Chemical Informatics Letters

Editor: Jonathan M Goodman

Volume 12

Open Access and the Royal Society
Forty six Fellows of the Royal Society have signed an open letter to the President expressing concern about the Society's statement on open access.

ACS meeting archive
The programmes of past American Chemical Society National Meetings are now available on-line from 1998.

Finding chemical names in papers and patents
Elsevier MDL and TEMIS have developed a method for finding chemical information in text. Chemical names are found and translated into structures. A similar facility is provided by nesC, which was developed by the Nature Publishing Group and the Unilever Centre for Molecular Informatics.

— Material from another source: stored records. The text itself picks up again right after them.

import Mathlib
import Summits.NavierStokesRegularity.NavierStokesRegularity.Theorems.EulerZoomLiouvillePowerGaugeEulerLiouvilleChannelClock
import Summits.NavierStokesRegularity.NavierStokesRegularity.Theorems.EulerZoomLiouvillePowerGaugeEulerLiouvilleNeedleWaitingTimeMember
import Summits.NavierStokesRegularity.NavierStokesRegularity.Theorems.EulerZoomLiouvillePowerGaugeEulerLiouvilleCondenserMinimalType
import HarnessLib

/-!
# «ANY FAST CHANNEL KILLS», II (member level): the threshold of `HasFastVorticalChannel` drops from `1/((2+ρ)(1+ρ))` to `0`
# (crux `EulerZoomLiouville.PowerGaugeEulerLiouville` = stmt-NavierStokesRegularity-19832, THE ONE STATEMENT `stub_selfSimilarC2Needle`)

Route `EulerZoomLiouville` (NavierStokesRegularity), crux E, LEAD seat ns-typeII-p2 g13 (own brick).  By-name assembly of

* the class-free clock `ChannelClock.logClock_of_channel` (this seat, `…ChannelClock`): a one-sided vortical Bernoulli channel at ANY rate
  `c₁ > 0` is a LOG RESIDENCE CLOCK with `s₁ = 1/c₁ + 2`, and
* ns-ezl-w2 g3's threshold `NeedleRace.selfSimilar_ae_eq_zero_of_logClockC2` (`…NeedleWaitingTimeMember`, ROUND-38 (W)): EVERY log clock kills an
  exactly self-similar `C²` member (waiting-time law at `m = 6γs₁ + 2` on the super-polynomially thin fast exits (K′)),

over a classical pressure of the profile (`WeakToClassical.exists_isSelfSimilarEulerProfile_of_contDiff`):

* **`Loc.selfSimilar_ae_eq_zero_of_vorticalChannelC2_profile_anyRate`** — the hypotheses of ns-ezl-w5 g2's
  `Loc.selfSimilar_ae_eq_zero_of_vorticalFastChannelC2_profile_free` (p645615) VERBATIM with the rate condition `1/((2+ρ)(1+ρ)) < c₁`
  REPLACED BY `0 < c₁`: crux hypotheses (`0 < ρ ≤ ½`), exact self-similarity about the origin with a `C²` profile `V`, and for ONE `c₁ > 0`,
  every classical pressure `P′` and every level `h` a radius beyond which every VORTICAL point of `{ℋ_{P′} > h}` has `⟪y, γy + V y⟫ ≤ −c₁‖y‖²`
  ⇒ `u = 0` a.e. on the slab.

For the skeleton (LEAD, v83): in `HasFastVorticalChannel ρ V` the conjunct `1 / ((2 + ρ) * (1 + ρ)) < c₁` becomes `0 < c₁` (filler: this theorem,
same remaining arguments).  THE ONE STATEMENT's (N3′) residue becomes «for EVERY `c₁ > 0`, some classical pressure and level admit, beyond every
radius, VORTICAL Bernoulli-high points with inflow excess `s − γ < c₁`» — the needle's slow points are CRITICALLY slow (radial rate `≤ γ + o(1)`),
not merely below the Sobolev race threshold.
WHAT THIS IS NOT: not NS, not E — a stratum of THE ONE STATEMENT on the model lattice; DENT 0 on the registered stubs; 19832 OPEN; NS regularity
is NOT proved. [folklore; ConstantinIgnatovaVicol2026Putative §3.4–§3.5]
-/

noncomputable section

-- flat `Theorems/<Route><Decl>…` files of one crux share the namespace of the crux (tree convention: `Summit.<S>.<S>.…`)
set_option linter.dupNamespace false

open Set Filter Topology Metric Function MeasureTheory
open scoped RealInnerProductSpace NNReal ENNReal

namespace Summit.NavierStokesRegularity.NavierStokesRegularity.Theorems.PowerGaugeEulerLiouville

open Literature.Analysis Literature.Analysis.FluidPDE

/-- **EXACTLY SELF-SIMILAR MEMBERS WHOSE `C²` PROFILE HAS A FAR ONE-SIDED VORTICAL BERNOULLI CHANNEL AT ANY RATE `c₁ > 0` ARE TRIVIAL**
(crux hypotheses verbatim, `0 < ρ ≤ ½`, `γ = 1/(2+ρ)`; exact self-similarity about the origin; `V ∈ C²`; for every classical pressure `P′` and
every level `h` a radius beyond which every VORTICAL point of `{ℋ_{P′} > h}` has `⟪y, γy + V y⟫ ≤ −c₁‖y‖²`).  = ns-ezl-w5 g2's
`Loc.selfSimilar_ae_eq_zero_of_vorticalFastChannelC2_profile_free` with `1/((2+ρ)(1+ρ)) < c₁` weakened to `0 < c₁`; proof = channel ⇒ log
residence clock (`ChannelClock.logClock_of_channel`) ⇒ trivial (`NeedleRace.selfSimilar_ae_eq_zero_of_logClockC2`).
[folklore; ConstantinIgnatovaVicol2026Putative §3.4–§3.5] -/
theorem Loc.selfSimilar_ae_eq_zero_of_vorticalChannelC2_profile_anyRate {ρ : ℝ} (hρ : 0 < ρ) (hρ1 : ρ ≤ 1 / 2)
    {u : ℝ → EuclideanSpace ℝ (Fin 3) → EuclideanSpace ℝ (Fin 3)} {p : ℝ → EuclideanSpace ℝ (Fin 3) → ℝ}
    {H : ℝ → EuclideanSpace ℝ (Fin 3) → EuclideanSpace ℝ (Fin 3) →L[ℝ] EuclideanSpace ℝ (Fin 3)} {c : ℝ≥0}
    (hsw : IsSuitableWeakSolutionOn (slab (EuclideanSpace ℝ (Fin 3)) (Iio 0) isOpen_Iio) 0 0 u p)
    (hH : HasWeakSpatialGradientOn (slab (EuclideanSpace ℝ (Fin 3)) (Iio 0) isOpen_Iio) u H)
    (hgauge : ∀ a : ℝ, 0 < a →
      ENNReal.ofReal (a ^ (2 * ρ)) * cknA a (0 : ℝ × EuclideanSpace ℝ (Fin 3)) u +
          ENNReal.ofReal (a ^ ρ) * cknE a (0 : ℝ × EuclideanSpace ℝ (Fin 3)) H +
        ENNReal.ofReal (a ^ (2 * ρ)) * cknD a (0 : ℝ × EuclideanSpace ℝ (Fin 3)) p ≤ (c : ℝ≥0∞))
    {V : EuclideanSpace ℝ (Fin 3) → EuclideanSpace ℝ (Fin 3)} {P : EuclideanSpace ℝ (Fin 3) → ℝ}
    (hu : ∀ τ : ℝ, τ < 0 → u τ = selfSimilarCollapse (1 / (2 + ρ)) 0 V τ)
    (hp : ∀ τ : ℝ, τ < 0 → p τ = selfSimilarCollapsePressure (1 / (2 + ρ)) 0 P τ)
    (hV : ContDiff ℝ 2 V) {c₁ : ℝ} (hc₁ : 0 < c₁)
    (hB : ∀ P' : EuclideanSpace ℝ (Fin 3) → ℝ, IsSelfSimilarEulerProfile (1 / (2 + ρ)) 0 V P' →
      ∀ h : ℝ, ∃ R₀ : ℝ, ∀ y : EuclideanSpace ℝ (Fin 3), R₀ ≤ ‖y‖ →
        h < selfSimilarBernoulli (1 / (2 + ρ)) 0 V P' y → curl V y ≠ 0 →
          ⟪y, selfSimilarTransport (1 / (2 + ρ)) 0 V y⟫ ≤ -(c₁ * ‖y‖ ^ 2)) :
    uncurry u =ᵐ[volume.restrict (Iio (0 : ℝ) ×ˢ (univ : Set (EuclideanSpace ℝ (Fin 3))))] 0 := by
  have hρ1' : ρ < 1 := by linarith
  -- ### a classical pressure for the profile
  have hD : ∀ a : ℝ, 0 < a → ENNReal.ofReal (a ^ (2 * ρ)) *
      cknD a (0 : ℝ × EuclideanSpace ℝ (Fin 3)) p ≤ (c : ℝ≥0∞) :=
    fun a ha => le_trans le_add_self (hgauge a ha)
  have hpm : AEStronglyMeasurable (uncurry p)
      (volume.restrict (Iio (0 : ℝ) ×ˢ (univ : Set (EuclideanSpace ℝ (Fin 3))))) := by
    have := hsw.distributional.2.2.1.aestronglyMeasurable
    simpa [slab] using this
  have hPm := aestronglyMeasurable_pressureProfile hpm hp
  have hDprof := profile_pressure_weight_of_gaugeD hρ hρ1' hpm hp hD
  have hP1 : LocallyIntegrable P volume :=
    EnergySaturation.locallyIntegrable_pressure_of_weight hρ1' hPm
      (ENNReal.mul_ne_top ENNReal.ofReal_ne_top ENNReal.coe_ne_top) hDprof
  obtain ⟨P', hprof⟩ :=
    WeakToClassical.exists_isSelfSimilarEulerProfile_of_contDiff hsw.distributional hu hp hV hP1
  -- ### the channel is a log residence clock with `s₁ = 1/c₁ + 2`
  have hclock := ChannelClock.logClock_of_channel hρ hρ1 hprof hc₁ (hB P' hprof)
  have hs₁ : (0 : ℝ) ≤ 1 / c₁ + 2 := by positivity
  -- ### every log clock kills
  exact NeedleRace.selfSimilar_ae_eq_zero_of_logClockC2 hρ hρ1 hsw hH hgauge hu hp hV hs₁ hclock

end Summit.NavierStokesRegularity.NavierStokesRegularity.Theorems.PowerGaugeEulerLiouville

end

A study of the effects of alternative business models for scholarly journals
This study on open-access business models is published by the Association of Learned and Professional Society Publishers, which clearly has an interest in the outcome. The survey concludes that it is too early to know whether open-access approaches have a viable business model, notes that scholarly publishing is in a state of flux, and comments that peer-review may be less rigorous for open-access journals. The last of these points is the subject of an addendum, which does not make a clear case for the assertion. An Open Letter to All University Presidents and Provosts Concerning Increasingly Expensive Journals from two Californian economists, says that the symbiotic relationship between academics and publishers has broken down, and suggest charging the publishers overheads for editorial services.

DGRweb (Directory of Grad Research) now free online
DGRweb, the online version of ACS Directory of Graduate Research, is now freely available. It covers graduate research in the USA and in Canada.

Maestro free for academic users
Schrodinger's Maestro graphical user interface for its computational chemistry programs is now free for academic users.

Teragrid is a grid of computers run by the NSF, with over forty teraflops of computer power and over twopetabytes of storage. Research using the resource includes protein sequence analysis but does not seem to include chemistry, so far.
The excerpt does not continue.